Your instructions
Two lines in the listing below mark the span: one contains "have ha : (a" and one contains "theorem swap12Mat_mem : swap12Mat". Reproduce both of them and everything between, exactly.

***** Given entries *****

import Mathlib
import HarnessLib

/-!
# Characters of `U(3)` restricted to the diagonal torus factor through `det`

Sibling of `UnitaryGroupTorusCharacters` (the indefinite `U(2,1)`): for the compact unitary group
`U(3) = Matrix.unitaryGroup (Fin 3) ℂ` and ANY homomorphism `χ : U(3) → A` to a commutative group,
`χ (diag(a,b,c)) = χ (diag(abc,1,1))` (`unitaryGroup_map_diagU3_eq`).  Proof: the permutation matrices of the
transpositions `0 ↔ 1`, `1 ↔ 2` are unitary and conjugate the torus coordinates, so `χ (diag(z,1,1)) =
χ (diag(1,z,1)) = χ (diag(1,1,z))` and `diag(a,b,c) = diag(a,1,1)·diag(1,b,1)·diag(1,1,c)`.  Kernel only; used by
the Hodge-CM cell at the real places `b ≠ ι₁` where `G_U(L₀,b) = U(3)` (normalisation of the archimedean splitting,
D5-arch (b)). [folklore]
-/

set_option autoImplicit false

noncomputable section

open Matrix Complex ComplexConjugate

namespace Literature.Geometry.ComplexHyperbolic

namespace BallModel

/-- `conj z * z = 1` for `z ∈ Circle` (local copy; see `UnitaryGroupTorusCharacters`). [folklore] -/
theorem circle_conj_mul_self' (z : Circle) : conj (z : ℂ) * (z : ℂ) = 1 := by
  rw [← Circle.coe_inv_eq_conj, ← Circle.coe_mul, inv_mul_cancel, Circle.coe_one]

/-- The diagonal matrix `diag(a, b, c)` (local copy of `diagMat`). [folklore] -/
def diagMat3 (a b c : ℂ) : Matrix (Fin 3) (Fin 3) ℂ := !![a, 0, 0; 0, b, 0; 0, 0, c]


/-- `U(3)` as Mathlib's unitary group of `3 × 3` complex matrices. [folklore] -/
abbrev U3 : Type := Matrix.unitaryGroup (Fin 3) ℂ

/-- A unit diagonal matrix is unitary. [folklore] -/
theorem diagMat_mem_unitaryGroup (a b c : Circle) : diagMat3 a b c ∈ Matrix.unitaryGroup (Fin 3) ℂ := by
  have ha : (a : ℂ) * conj (a : ℂ) = 1 := by rw [mul_comm]; exact circle_conj_mul_self' a
  have hb : (b : ℂ) * conj (b : ℂ) = 1 := by rw [mul_comm]; exact circle_conj_mul_self' b
  have hc : (c : ℂ) * conj (c : ℂ) = 1 := by rw [mul_comm]; exact circle_conj_mul_self' c
  rw [Matrix.mem_unitaryGroup_iff]
  ext i j
  fin_cases i <;> fin_cases j <;>
    simp [diagMat3, Matrix.mul_apply, Fin.sum_univ_three, Matrix.star_apply] <;>
    first | exact ha | exact hb | exact hc

/-- The diagonal torus element `diag(a,b,c) ∈ U(3)`. [folklore] -/
def diagU3 (a b c : Circle) : U3 := ⟨diagMat3 a b c, diagMat_mem_unitaryGroup a b c⟩

/-- Its matrix. [folklore] -/
@[simp] theorem coe_diagU3 (a b c : Circle) : ((diagU3 a b c : U3) : Matrix (Fin 3) (Fin 3) ℂ) = diagMat3 a b c :=
  rfl

/-- Multiplication on the torus of `U(3)`. [folklore] -/
theorem diagU3_mul (a b c a' b' c' : Circle) :
    diagU3 a b c * diagU3 a' b' c' = diagU3 (a * a') (b * b') (c * c') := by
  apply Subtype.ext
  change diagMat3 a b c * diagMat3 a' b' c' = diagMat3 (a * a') (b * b') (c * c')
  ext i j
  fin_cases i <;> fin_cases j <;> simp [diagMat3, Matrix.mul_apply, Fin.sum_univ_three]

/-- `diag(1,1,1) = 1` in `U(3)`. [folklore] -/
@[simp] theorem diagU3_one : diagU3 1 1 1 = 1 := by
  apply Subtype.ext
  change diagMat3 1 1 1 = 1
  ext i j
  fin_cases i <;> fin_cases j <;> simp [diagMat3]

/-- The transposition matrix of coordinates `0, 1`. [folklore] -/
def swap01Mat : Matrix (Fin 3) (Fin 3) ℂ := !![0, 1, 0; 1, 0, 0; 0, 0, 1]

/-- The transposition matrix of coordinates `1, 2`. [folklore] -/
def swap12Mat : Matrix (Fin 3) (Fin 3) ℂ := !![1, 0, 0; 0, 0, 1; 0, 1, 0]

/-- Permutation matrices are unitary (`0 ↔ 1`). [folklore] -/
theorem swap01Mat_mem : swap01Mat ∈ Matrix.unitaryGroup (Fin 3) ℂ := by
  rw [Matrix.mem_unitaryGroup_iff]
  ext i j
  fin_cases i <;> fin_cases j <;> simp [swap01Mat, Matrix.mul_apply, Fin.sum_univ_three, Matrix.star_apply]

/-- Permutation matrices are unitary (`1 ↔ 2`). [folklore] -/
theorem swap12Mat_mem : swap12Mat ∈ Matrix.unitaryGroup (Fin 3) ℂ := by
  rw [Matrix.mem_unitaryGroup_iff]
  ext i j
  fin_cases i <;> fin_cases j <;> simp [swap12Mat, Matrix.mul_apply, Fin.sum_univ_three, Matrix.star_apply]

/-- The transposition `0 ↔ 1` in `U(3)`. [folklore] -/
def swap01 : U3 := ⟨swap01Mat, swap01Mat_mem⟩

/-- The transposition `1 ↔ 2` in `U(3)`. [folklore] -/
def swap12 : U3 := ⟨swap12Mat, swap12Mat_mem⟩

/-- `swap01 · diag(a,b,c) = diag(b,a,c) · swap01`. [folklore] -/
theorem swap01_mul_diagU3 (a b c : Circle) : swap01 * diagU3 a b c = diagU3 b a c * swap01 := by
  apply Subtype.ext
  change swap01Mat * diagMat3 a b c = diagMat3 b a c * swap01Mat
  ext i j
  fin_cases i <;> fin_cases j <;> simp [diagMat3, swap01Mat, Matrix.mul_apply, Fin.sum_univ_three]

/-- `swap12 · diag(a,b,c) = diag(a,c,b) · swap12`. [folklore] -/
theorem swap12_mul_diagU3 (a b c : Circle) : swap12 * diagU3 a b c = diagU3 a c b * swap12 := by
  apply Subtype.ext
  change swap12Mat * diagMat3 a b c = diagMat3 a c b * swap12Mat
  ext i j
  fin_cases i <;> fin_cases j <;> simp [diagMat3, swap12Mat, Matrix.mul_apply, Fin.sum_univ_three]

section HomU3

variable {A : Type*} [CommGroup A] (χ : U3 →* A)

/-- Invariance under `0 ↔ 1`. [folklore] -/
theorem map_diagU3_swap01 (a b c : Circle) : χ (diagU3 a b c) = χ (diagU3 b a c) := by
  have h := congrArg χ (swap01_mul_diagU3 a b c)
  rw [map_mul, map_mul, mul_comm (χ (diagU3 b a c))] at h
  exact mul_left_cancel h

/-- Invariance under `1 ↔ 2`. [folklore] -/
theorem map_diagU3_swap12 (a b c : Circle) : χ (diagU3 a b c) = χ (diagU3 a c b) := by
  have h := congrArg χ (swap12_mul_diagU3 a b c)
  rw [map_mul, map_mul, mul_comm (χ (diagU3 a c b))] at h
  exact mul_left_cancel h

/-- **`U(3)`**: for any homomorphism `χ : U(3) → A` to an abelian group, `χ (diag(a,b,c)) = χ (diag(abc,1,1))`.
[folklore] -/
theorem unitaryGroup_map_diagU3_eq (a b c : Circle) : χ (diagU3 a b c) = χ (diagU3 (a * b * c) 1 1) := by
  have hsplit : diagU3 a b c = diagU3 a 1 1 * diagU3 1 b 1 * diagU3 1 1 c := by
    rw [diagU3_mul, diagU3_mul]
    simp
  have hb : χ (diagU3 1 b 1) = χ (diagU3 b 1 1) := map_diagU3_swap01 χ 1 b 1
  have hc : χ (diagU3 1 1 c) = χ (diagU3 c 1 1) := by
    rw [map_diagU3_swap12 χ 1 1 c, map_diagU3_swap01 χ 1 c 1]
  rw [hsplit, map_mul, map_mul, hb, hc, ← map_mul, ← map_mul, diagU3_mul, diagU3_mul]
  simp

end HomU3

end BallModel

end Literature.Geometry.ComplexHyperbolic

end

*****

Answer box
  have ha : (a : ℂ) * conj (a : ℂ) = 1 := by rw [mul_comm]; exact circle_conj_mul_self' a
  have hb : (b : ℂ) * conj (b : ℂ) = 1 := by rw [mul_comm]; exact circle_conj_mul_self' b
  have hc : (c : ℂ) * conj (c : ℂ) = 1 := by rw [mul_comm]; exact circle_conj_mul_self' c
  rw [Matrix.mem_unitaryGroup_iff]
  ext i j
  fin_cases i <;> fin_cases j <;>
    simp [diagMat3, Matrix.mul_apply, Fin.sum_univ_three, Matrix.star_apply] <;>
    first | exact ha | exact hb | exact hc

/-- The diagonal torus element `diag(a,b,c) ∈ U(3)`. [folklore] -/
def diagU3 (a b c : Circle) : U3 := ⟨diagMat3 a b c, diagMat_mem_unitaryGroup a b c⟩

/-- Its matrix. [folklore] -/
@[simp] theorem coe_diagU3 (a b c : Circle) : ((diagU3 a b c : U3) : Matrix (Fin 3) (Fin 3) ℂ) = diagMat3 a b c :=
  rfl

/-- Multiplication on the torus of `U(3)`. [folklore] -/
theorem diagU3_mul (a b c a' b' c' : Circle) :
    diagU3 a b c * diagU3 a' b' c' = diagU3 (a * a') (b * b') (c * c') := by
  apply Subtype.ext
  change diagMat3 a b c * diagMat3 a' b' c' = diagMat3 (a * a') (b * b') (c * c')
  ext i j
  fin_cases i <;> fin_cases j <;> simp [diagMat3, Matrix.mul_apply, Fin.sum_univ_three]

/-- `diag(1,1,1) = 1` in `U(3)`. [folklore] -/
@[simp] theorem diagU3_one : diagU3 1 1 1 = 1 := by
  apply Subtype.ext
  change diagMat3 1 1 1 = 1
  ext i j
  fin_cases i <;> fin_cases j <;> simp [diagMat3]

/-- The transposition matrix of coordinates `0, 1`. [folklore] -/
def swap01Mat : Matrix (Fin 3) (Fin 3) ℂ := !![0, 1, 0; 1, 0, 0; 0, 0, 1]

/-- The transposition matrix of coordinates `1, 2`. [folklore] -/
def swap12Mat : Matrix (Fin 3) (Fin 3) ℂ := !![1, 0, 0; 0, 0, 1; 0, 1, 0]

/-- Permutation matrices are unitary (`0 ↔ 1`). [folklore] -/
theorem swap01Mat_mem : swap01Mat ∈ Matrix.unitaryGroup (Fin 3) ℂ := by
  rw [Matrix.mem_unitaryGroup_iff]
  ext i j
  fin_cases i <;> fin_cases j <;> simp [swap01Mat, Matrix.mul_apply, Fin.sum_univ_three, Matrix.star_apply]

/-- Permutation matrices are unitary (`1 ↔ 2`). [folklore] -/
theorem swap12Mat_mem : swap12Mat ∈ Matrix.unitaryGroup (Fin 3) ℂ := by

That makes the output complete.